Venturi von Schöffel

Venturi von Schöffel
Venturi von Schöffel © gipfelwelt.net

Die bayerische Outdoormarke Schöffel stattet viele Modelle ihrer wasserdichten Kleidung mit einer hauseigenen Membran namens Venturi aus.

Schöffel war einer der ersten Hersteller, der in den 1980er-Jahren das wasserdichte Funktionsmaterial Gore-Tex einsetzte, und dem heutigen Platzhirsch damit zum Durchbruch verhalf. Auch die hochpreisige Top-Membran Dermizax wird in Schöffel-Kleidungsstücken eingesetzt. Mittlerweile verwendet Schöffel allerdings bei einem Großteil seines Sortiments die eigene Membran “Venturi”, um die Kleidung wasserdicht zu machen.

Porenfrei, wasserdicht, winddicht

Die Venturi-Membran ist als Laminat mit 2 oder robusteren 3 Lagen erhältlich. Die Membran ist aus Polyester und anders als zB Gore-Tex porenfrei. Das macht es insofern überlegen, als die Funktionalität nicht durch Schweißrückstände und Schmutz beeinträchtigt wird.

Dass keine Feuchtigkeit von außen eindringen kann, aber von innen nach außen, wird hier vielmehr durch grobe und feine Moleküle erreicht. Wassertropfen kommen nicht durch das Material, aber Wasserdampf kann durch die Bereiche mit groben Molekülen entweichen. Verstärkt werden diese Effekte durch eine Mischung aus hydrophoben und hydrophilen Fasern, die den Abtransport von Dampf verbessern und Wasser abwehren.

Positiverweise wird sämtliche wasserdichte Kleidung laut Schöffel auch mit wasserdichten Reißverschlüssen ausgestattet. Außerdem ist sie komplett winddicht und schützt so vor Auskühlen. Am meisten Tragekomfort verspricht die mit Stretch versehene Variante. Zu unterscheiden ist “Venturi Softshell”/”Venturi Ventbreak”. Diese Kleidung ist winddicht, aber nicht wasserdicht.

Auch positiv ist, dass die Bekleidung einen sehr robust verarbeiteten Eindruck macht. Sie kann unkompliziert im Schonwaschgang in der Waschmaschine gereinigt werden.

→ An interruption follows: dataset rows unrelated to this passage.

import Literature.AlgebraicGeometry.Frobenioids.ArchimedeanQuotientLiftingRigid
import HarnessLib

/-!
# Frobenioids II, Proposition 3.5 (i) for the rigidified angloid `R = R₀ ×_{D₀} D` — PROVED AS TYPED
# (no Galois-saturation hypothesis)

Mochizuki, *The geometry of Frobenioids II: poly-Frobenioids*, Kyushu J. Math. **62** (2008) 401–460,
§3, Proposition 3.5 (i), kurims p. 34 [cite: MochizukiFrdII2008, Prop 3.5 (i) p.34]:
"Let `A ∈ Ob(H)`; suppose that `B_D → A_D := Base(A)` is a mono-minimal categorical quotient of `B_D` by a
group `G_D ⊆ Aut_D(B_D)` in `D`. Then there exists a pull-back morphism `B → A` that lifts `B_D → A_D`
and a group `G ⊆ Aut_H(B)` that maps isomorphically to `G_D` such that `B → A` is a mono-minimal
categorical quotient of `B` by `G` in `H`" — here for `H = R`, the RIGIDIFIED angloid of [FrdII] Ex. 3.3
(iv) (terminology via the natural functor `R → C`), i.e. abc-iut-L1-t9's instance `ArchFrd.Prop35i_R π`
(`ArchimedeanTheoremsInstances.lean`), over ANY functor `π : D → D₀`.

PROOF-ONLY companion of `ArchimedeanQuotientLiftingRigid.lean` (abc-iut-w4-d100 gen 0, p416558), which
proved the REPAIRED form `Prop35iR_R` (the printed item plus Galois saturation of the quotient datum,
finding P35i-F1). For `H = C`, `A`, `N` the saturation hypothesis is genuinely needed (kernel witnesses
`not_prop35i_C_collapse`, and the `N`/`A` twins): a `Γ`-invariant arrow out of the complex lift `B` of a
real `A` may carry a non-real scalar (the phase twist `i · f`). For `H = R` it is IDLE, and this file
removes it: every object `X` of `R` carries a rigidification `X₀ → (real unit)` in `N₀`, arrows of `R`
commute with the rigidifications, and when `A` is real so is every `X` receiving a `Γ`-invariant arrow
`ψ : B → X` (the quotient in `D` supplies `A_D → X_D`); the commutation `ψ₀ ≫ r_X = r_B = (b,1,1) ≫ r_A`
then reads `ρ_X · c_ψ = ρ_A` with `ρ_X, ρ_A ∈ ℝ^×` the (real) scalars of the rigidifications, so the
scalar `c_ψ` of `ψ` is REAL — which is exactly the descent that saturation was used for
(`QuotientLiftR.act_scalar_toC_mem`). The rest of gen 0's argument is unchanged:
* `QuotientLift.existsUnique_fac_of_act_scalar_mem` — the `C`-level factorisation through the lift of a
  `Γ`-invariant arrow whose transported scalar lies in the base field of `A` (the saturation-free core of
  `QuotientLift.isCategoricalQuotient_liftMor`);
* `QuotientLiftR.isCategoricalQuotient_liftMorR'`, `isMonoMinimalQuotient_liftMorR'` — no `hsat`;
* **`QuotientLiftR.prop35i_R_holds : ArchFrd.Prop35i_R π`** and the alias **`ArchFrd.Prop35i_R_holds`**:
  the FACT-LIST row F-0860 (`Prop35i_R`, [FrdII] Prop. 3.5 (i) for `R`) is PROVED AS TYPED, for every
  functor `π : D → D₀` (no connectedness / total-epimorphicity / RC-type hypothesis is used beyond what the
  typed statement supplies).
Nothing here bears on [IUTchIII] Cor. 3.12; typed ≠ proved except where a `theorem` says so.
-/

namespace Literature.AlgebraicGeometry.Frobenioids

open CategoryTheory
open scoped Pointwise

noncomputable section

universe v u

namespace ArchFrd

/-! ### The saturation-free core of the `C`-level factorisation -/

namespace QuotientLift

variable {D : Type u} [Category.{v} D] (π : D ⥤ D0) (A : C π) {BD : D} (fD : BD ⟶ A.snd)
  {GD : Subgroup (Aut BD)}

/-- **Factorisation through the lift, given descent of the scalar.** For a categorical quotient
`B_D → A_D` by `G_D` in `D` and a `Γ`-invariant arrow `ψ : B → X` of `C = C₀ ×_{D₀} D` out of the lift
`B` whose `C₀`-scalar, transported along the base arrow `b : Spec π(B_D) → Spec K_A`, is a scalar of
`K_A`, there is a unique `ψ' : A → X` with `(B → A) ≫ ψ' = ψ`. (This is the part of the printed argument
"it follows again from the simple, explicit structure of `H₀` …", p. 34, that does not depend on how the
descent of the scalar is obtained.) [cite: MochizukiFrdII2008, Prop 3.5 (i) p.34] -/
theorem existsUnique_fac_of_act_scalar_mem (hq : IsCategoricalQuotient GD fD) {X : C π}
    (ψ : liftObj π A fD ⟶ X) (hψ : ∀ γ ∈ (liftAutHom π A fD GD hq.1).range, γ.hom ≫ ψ = ψ)
    (hc' : (liftBase π A fD).act (C0.scalar ψ.fst) ∈ D0.scalars A.fst.base) :
    ∃! ψ' : A ⟶ X, liftMor π A fD ≫ ψ' = ψ := by
  obtain ⟨δ, hδ, hδu⟩ := hq.2 ψ.snd (fun g hg => snd_invariant π A fD hq.1 ψ hψ g hg)
  set cψ := C0.scalar ψ.fst with hcψ
  set dψ := C0.degFr ψ.fst with hdψ
  let β' : A.fst.base ⟶ X.fst.base := (baseIso π A).hom ≫ π.map δ ≫ (baseIso π X).inv
  have hβ : liftBase π A fD ≫ β' = C0.Base ψ.fst := by
    have w : C0.Base ψ.fst ≫ (baseIso π X).hom = 𝟙 _ ≫ π.map ψ.snd := ψ.w
    have w' : C0.Base ψ.fst ≫ (baseIso π X).hom = π.map fD ≫ π.map δ := by
      rw [← π.map_comp, hδ]
      exact w.trans (Category.id_comp _)
    rw [← cancel_mono (baseIso π X).hom, w']
    simp only [liftBase, β', Category.assoc, Iso.inv_hom_id_assoc, Iso.inv_hom_id, Category.comp_id]
  let ψ₀' : A.fst ⟶ X.fst :=
    { base := β'
      degFr := dψ
      scalar := (liftBase π A fD).act cψ
      scalar_mem := hc'
      mapsTo := by
        have hm : cψ • (C0.pullRegion A.fst (liftBase π A fD)) ^ (dψ : ℕ) ⊆
            (liftBase π A fD).act '' C0.pullRegion X.fst β' := by
          have h0 := (ψ.fst).mapsTo
          rw [← C0.pullRegion_comp, hβ, ← liftRegion_carrier]
          exact h0
        unfold C0.pullRegion at hm ⊢
        have hm' := Set.image_mono (f := (liftBase π A fD).act) hm
        rw [Set.image_smul_distrib, Set.image_pow, C0.act_image_act_image, C0.act_image_act_image] at hm'
        exact hm' }
  have hfst : liftFst π A fD ≫ ψ₀' = ψ.fst := by
    refine C0.hom_ext hβ ?_ ?_
    · change 1 * dψ = C0.degFr ψ.fst
      rw [one_mul]
    · change (liftBase π A fD).act ((liftBase π A fD).act cψ) * 1 ^ (dψ : ℕ) = C0.scalar ψ.fst
      rw [one_pow, mul_one]
      exact D0.galAct_galAct _ _
  let ψ' : A ⟶ X :=
    { fst := ψ₀'
      snd := δ
      w := by
        change ((baseIso π A).hom ≫ π.map δ ≫ (baseIso π X).inv) ≫ (baseIso π X).hom =
          (baseIso π A).hom ≫ π.map δ
        simp only [Category.assoc, Iso.inv_hom_id, Category.comp_id] }
  refine ⟨ψ', CFP.hom_ext hfst hδ, ?_⟩
  intro y hy
  have hysnd : y.snd = δ := hδu y.snd (congrArg CFP.Hom.snd hy)
  have hyfst : liftFst π A fD ≫ y.fst = ψ.fst := congrArg CFP.Hom.fst hy
  refine CFP.hom_ext (C0.hom_ext ?_ ?_ ?_) hysnd
  · -- base
    have w : C0.Base y.fst ≫ (baseIso π X).hom = (baseIso π A).hom ≫ π.map y.snd := y.w
    rw [hysnd] at w
    change C0.Base y.fst = (baseIso π A).hom ≫ π.map δ ≫ (baseIso π X).inv
    rw [← cancel_mono (baseIso π X).hom, w]
    simp only [Category.assoc, Iso.inv_hom_id, Category.comp_id]
  · -- degree
    have hd := congrArg C0.degFr hyfst
    change 1 * C0.degFr y.fst = dψ at hd
    rw [one_mul] at hd
    exact hd
  · -- scalar
    have hs := congrArg C0.scalar hyfst
    rw [C0.scalar_comp'] at hs
    change (liftBase π A fD).act (C0.scalar y.fst) * 1 ^ (C0.degFr y.fst : ℕ) = cψ at hs
    rw [one_pow, mul_one] at hs
    change C0.scalar y.fst = (liftBase π A fD).act cψ
    rw [← hs]
    exact (D0.galAct_galAct _ _).symm

end QuotientLift

/-! ### The rigidification pins the scalar: Prop. 3.5 (i) for `R` as typed -/

namespace QuotientLiftR

variable {D : Type u} [Category.{v} D] (π : D ⥤ D0) (Q : ArchFrd.R π) {BD : D}
  (fD : BD ⟶ (QC π Q).snd) {GD : Subgroup (Aut BD)}

/-- If `A` is real, every object `X` of `R` receiving an arrow `A_D → X_D` of `D` is real.
[cite: MochizukiFrdII2008, §3 p.23] -/
theorem isReal_fst_base_of_hom {X : ArchFrd.R π} (δ : Q.snd ⟶ X.snd)
    (hQ : (QC π Q).fst.base.IsReal) : (QC π X).fst.base.IsReal := by
  have h1 : (π.obj Q.snd).IsReal := UnitStab.D0.isReal_of_hom_real (QC π Q).iso.hom hQ
  have h2 : (π.obj X.snd).IsReal := UnitStab.D0.isReal_of_hom_real (π.map δ) h1
  exact UnitStab.D0.isReal_of_hom_real (QC π X).iso.inv h2

/-- The scalar of the rigidification of an object of `R` lies in the base field of the object.
[cite: MochizukiFrdII2008, Ex 3.3 (iv) p.29] -/
theorem scalar_rigid_mem (X : ArchFrd.R π) :
    C0.scalar (N0.homCarrier X.fst.hom) ∈ D0.scalars (QC π X).fst.base :=
  (N0.homCarrier X.fst.hom).scalar_mem

/-- Rigidifications are linear. [cite: MochizukiFrdII2008, Ex 3.3 (iv) p.29] -/
theorem degFr_rigid (X : ArchFrd.R π) : C0.degFr (N0.homCarrier X.fst.hom) = 1 :=
  X.fst.hom.property

/-- **The rigidification pins the scalar.** For an arrow `ψ : B → X` of `R` out of the rigidified lift of a
quotient datum under `A ∈ Ob(R)`, and any arrow `A_D → X_D` of `D`, the `C₀`-scalar of `ψ` transported
along the base arrow `b` is a scalar of the base field `K_A` of `A`: trivial when `K_A = ℂ`; when
`K_A = ℝ`, `X` is real and `ψ₀ ≫ r_X = (b, 1, 1) ≫ r_A` gives `ρ_X · c_ψ = ρ_A` with real `ρ_X, ρ_A`.
[cite: MochizukiFrdII2008, Prop 3.5 (i) p.34] -/
theorem act_scalar_toC_mem {X : ArchFrd.R π} (ψ : liftObjR π Q fD ⟶ X) (δ : Q.snd ⟶ X.snd) :
    (QuotientLift.liftBase π (QC π Q) fD).act (C0.scalar ((R.toC π).map ψ).fst) ∈
      D0.scalars (QC π Q).fst.base := by
  rcases D0.isReal_or_isComplex (QC π Q).fst.base with hQ | hQ
  · have hX : (QC π X).fst.base.IsReal := isReal_fst_base_of_hom π Q δ hQ
    have hsX : C0.scalar (N0.homCarrier X.fst.hom) ∈ D0.scalars D0.real := by
      have hm := scalar_rigid_mem π X
      unfold D0.IsReal at hX
      rw [hX] at hm
      exact hm
    have hsB : C0.scalar (N0.homCarrier (liftR0 π Q fD).hom) ∈ D0.scalars D0.real :=
      scalar_rigid_mem_real π Q fD hQ
    have hw : N0.homCarrier ψ.fst.left ≫ N0.homCarrier X.fst.hom =
        N0.homCarrier (liftR0 π Q fD).hom :=
      congrArg N0.homCarrier (Over.w ψ.fst)
    have hs := congrArg C0.scalar hw
    rw [C0.scalar_comp', degFr_rigid π X, PNat.one_coe, pow_one] at hs
    unfold D0.Hom.act at hs
    rw [D0.galAct_eq_self_of_mem_scalars_real _ hsX] at hs
    have hcψ : C0.scalar ((R.toC π).map ψ).fst ∈ D0.scalars D0.real := by
      have h' : C0.scalar (N0.homCarrier ψ.fst.left) =
          (C0.scalar (N0.homCarrier X.fst.hom))⁻¹ * C0.scalar (N0.homCarrier (liftR0 π Q fD).hom) := by
        rw [eq_inv_mul_iff_mul_eq]
        exact hs
      change C0.scalar (N0.homCarrier ψ.fst.left) ∈ _
      rw [h']
      exact mul_mem (inv_mem hsX) hsB
    unfold D0.IsReal at hQ
    have hsc : D0.scalars (QC π Q).fst.base = D0.scalars D0.real := by rw [hQ]
    rw [hsc]
    unfold D0.Hom.act
    rw [D0.galAct_eq_self_of_mem_scalars_real _ hcψ]
    exact hcψ
  · unfold D0.IsComplex at hQ
    have hsc : D0.scalars (QC π Q).fst.base = ⊤ := by rw [hQ, D0.scalars_complex]
    rw [hsc]
    exact Subgroup.mem_top _

/-- **`B → A` is a categorical quotient of `B` by the lifted group IN `R` — for EVERY categorical quotient
`B_D → A_D` by `G_D` in `D` (no Galois saturation).** [cite: MochizukiFrdII2008, Prop 3.5 (i) p.34] -/
theorem isCategoricalQuotient_liftMorR' (hq : IsCategoricalQuotient GD fD) :
    IsCategoricalQuotient (liftAutHomR π Q fD GD hq.1).range (liftMorR π Q fD) := by
  refine ⟨?_, ?_⟩
  · rintro γ ⟨g, rfl⟩
    apply (R.toC π).map_injective
    rw [Functor.map_comp]
    exact QuotientLift.liftAut_hom_comp_liftMor π (QC π Q) fD (g : Aut BD) (hq.1 g g.2)
  intro X ψ hψ
  have hψC : ∀ γ ∈ (QuotientLift.liftAutHom π (QC π Q) fD GD hq.1).range,
      γ.hom ≫ (R.toC π).map ψ = (R.toC π).map ψ := by
    rintro γ ⟨g, rfl⟩
    have h := congrArg (R.toC π).map (hψ (liftAutHomR π Q fD GD hq.1 g) ⟨g, rfl⟩)
    rw [Functor.map_comp] at h
    exact h
  obtain ⟨δ, -, -⟩ := hq.2 ψ.snd
    (fun g hg => QuotientLift.snd_invariant π (QC π Q) fD hq.1 ((R.toC π).map ψ) hψC g hg)
  obtain ⟨ψ', hψ', hu⟩ :=
    QuotientLift.existsUnique_fac_of_act_scalar_mem π (QC π Q) fD hq ((R.toC π).map ψ) hψC
      (act_scalar_toC_mem π Q fD ψ δ)
  have hisoψ : PreFrobenioid.IsIsometry (C.toElem π) ((R.toC π).map ψ) :=
    (PreFrobenioid.isIsometry_fiberProduct_iff _).2 ψ.fst.left.hom.property
  have hiso : PreFrobenioid.IsIsometry C0.toElem ψ'.fst :=
    (PreFrobenioid.isIsometry_fiberProduct_iff _).1 (C.isIsometry_of_fac π _ ψ' (hψ' ▸ hisoψ)).2
  have hlin : C0.degFr ψ'.fst = 1 :=
    (PreFrobenioid.isLinear_factors (C.toElem π) (β := QuotientLift.liftMor π (QC π Q) fD) (α := ψ')
      (hψ' ▸ (show PreFrobenioid.IsLinear (C.toElem π) ((R.toC π).map ψ) from ψ.fst.left.property))).1
  let ψR : Q ⟶ X :=
    ⟨Over.homMk (N0.homMk ψ'.fst hiso hlin) (N0.hom_ext (rigid_of_comp π Q fD ψ ψ' hψ')), ψ'.snd, ψ'.w⟩
  have hmap : (R.toC π).map ψR = ψ' := rfl
  refine ⟨ψR, ?_, fun y hy => ?_⟩
  · apply (R.toC π).map_injective
    rw [Functor.map_comp, hmap]
    exact hψ'
  · apply (R.toC π).map_injective
    rw [hmap]
    refine hu _ ?_
    have h := congrArg (R.toC π).map hy
    rw [Functor.map_comp] at h
    exact h

/-- **`B → A` is a MONO-MINIMAL categorical quotient of `B` by the lifted group IN `R`** whenever
`B_D → A_D` is a mono-minimal categorical quotient by `G_D` in `D` (no Galois saturation).
[cite: MochizukiFrdII2008, Prop 3.5 (i) p.34] -/
theorem isMonoMinimalQuotient_liftMorR' (hq : IsMonoMinimalQuotient GD fD) :
    IsMonoMinimalQuotient (liftAutHomR π Q fD GD hq.1.1).range (liftMorR π Q fD) :=
  ⟨isCategoricalQuotient_liftMorR' π Q fD hq.1, fun _ ζ φ' hfac hmono hgrp =>
    isIso_of_minimal π Q fD ζ φ' hfac hq hmono hgrp⟩

/-- **[FrdII] Proposition 3.5 (i) for `H = R` — PROVED AS TYPED** (abc-iut-L1-t9's instance `Prop35i_R`;
FACT-LIST F-0860), over any functor `π : D → D₀`: the rigidified lift `B := ((A_K|_{π B_D} → A₀ → unit),
B_D) → A` is a pull-back morphism (of `C`, via `R → C`) lifting `B_D → A_D`, the lifted group
`Γ ⊆ Aut_R(B)` maps isomorphically to `G_D`, and `B → A` is a mono-minimal categorical quotient of `B` by
`Γ` in `R`. [cite: MochizukiFrdII2008, Prop 3.5 (i) p.34] -/
theorem prop35i_R_holds : Literature.AlgebraicGeometry.Frobenioids.ArchFrd.Prop35i_R π := by
  intro _ Q BD fD GD hq
  change BD ⟶ Q.snd at fD
  refine ⟨liftObjR π Q fD, liftMorR π Q fD, Iso.refl _, (liftAutHomR π Q fD GD hq.1.1).range,
    (MonoidHom.ofInjective (liftAutHomR_injective π Q fD GD hq.1.1)).symm,
    QuotientLift.isPullbackMorphism_liftMor π (QC π Q) fD, (Category.id_comp _).symm, fun γ => ?_,
    isMonoMinimalQuotient_liftMorR' π Q fD hq⟩
  have h1 := MonoidHom.apply_ofInjective_symm (liftAutHomR_injective π Q fD GD hq.1.1) γ
  have h2 : (((MonoidHom.ofInjective (liftAutHomR_injective π Q fD GD hq.1.1)).symm γ : GD) :
      Aut BD).hom = (γ : Aut (liftObjR π Q fD)).hom.snd :=
    congrArg (fun k : Aut (liftObjR π Q fD) => k.hom.snd) h1
  exact (Category.comp_id _).trans (h2.symm.trans (Category.id_comp _).symm)

end QuotientLiftR

variable {D : Type u} [Category.{v} D] (π : D ⥤ D0)

/-- **[FrdII] Prop. 3.5 (i) for `H = R` AS TYPED — discharge of the named statement `Prop35i_R`**
(FACT-LIST F-0860; alias of `QuotientLiftR.prop35i_R_holds`). [cite: MochizukiFrdII2008, Prop 3.5 (i) p.34] -/
theorem Prop35i_R_holds : Literature.AlgebraicGeometry.Frobenioids.ArchFrd.Prop35i_R π :=
  QuotientLiftR.prop35i_R_holds π

end ArchFrd

end

end Literature.AlgebraicGeometry.Frobenioids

Laut Schöffel weist Venturi eine Wassersäule von mindestens 10.000 mm auf und die Wasserdampfdurchlässigkeit wird mit 10.000 g/m²/24h angegeben.

Für eine optimale Funktionsweise der Wasserdampfdurchlässigkeit nennt Schöffel zwei altbekannte Voraussetzungen, nämlich dass ein Wasserdampfgefälle und ein Temperaturgefälle vorliegt. Sprich je höher die Temperatur und die Luftfeuchtigkeit sind, desto weniger atmungsaktiv ist die Kleidung. Da ist Schöffel einer der wenigen Hersteller, die das auch offen in den Produktbeschreibungen angeben. Das gibt extra Punkte fürs Betragen 😀

Ansonsten gilt auch hier wie für die meisten wasserdichten Funktionsmaterialien: Sie machen Geräusche. Das ist im Fall vons Venturi ein kaum überhörbares Knattern, das ich persönlich schon recht störend finde. Außerdem ist das Material recht starr.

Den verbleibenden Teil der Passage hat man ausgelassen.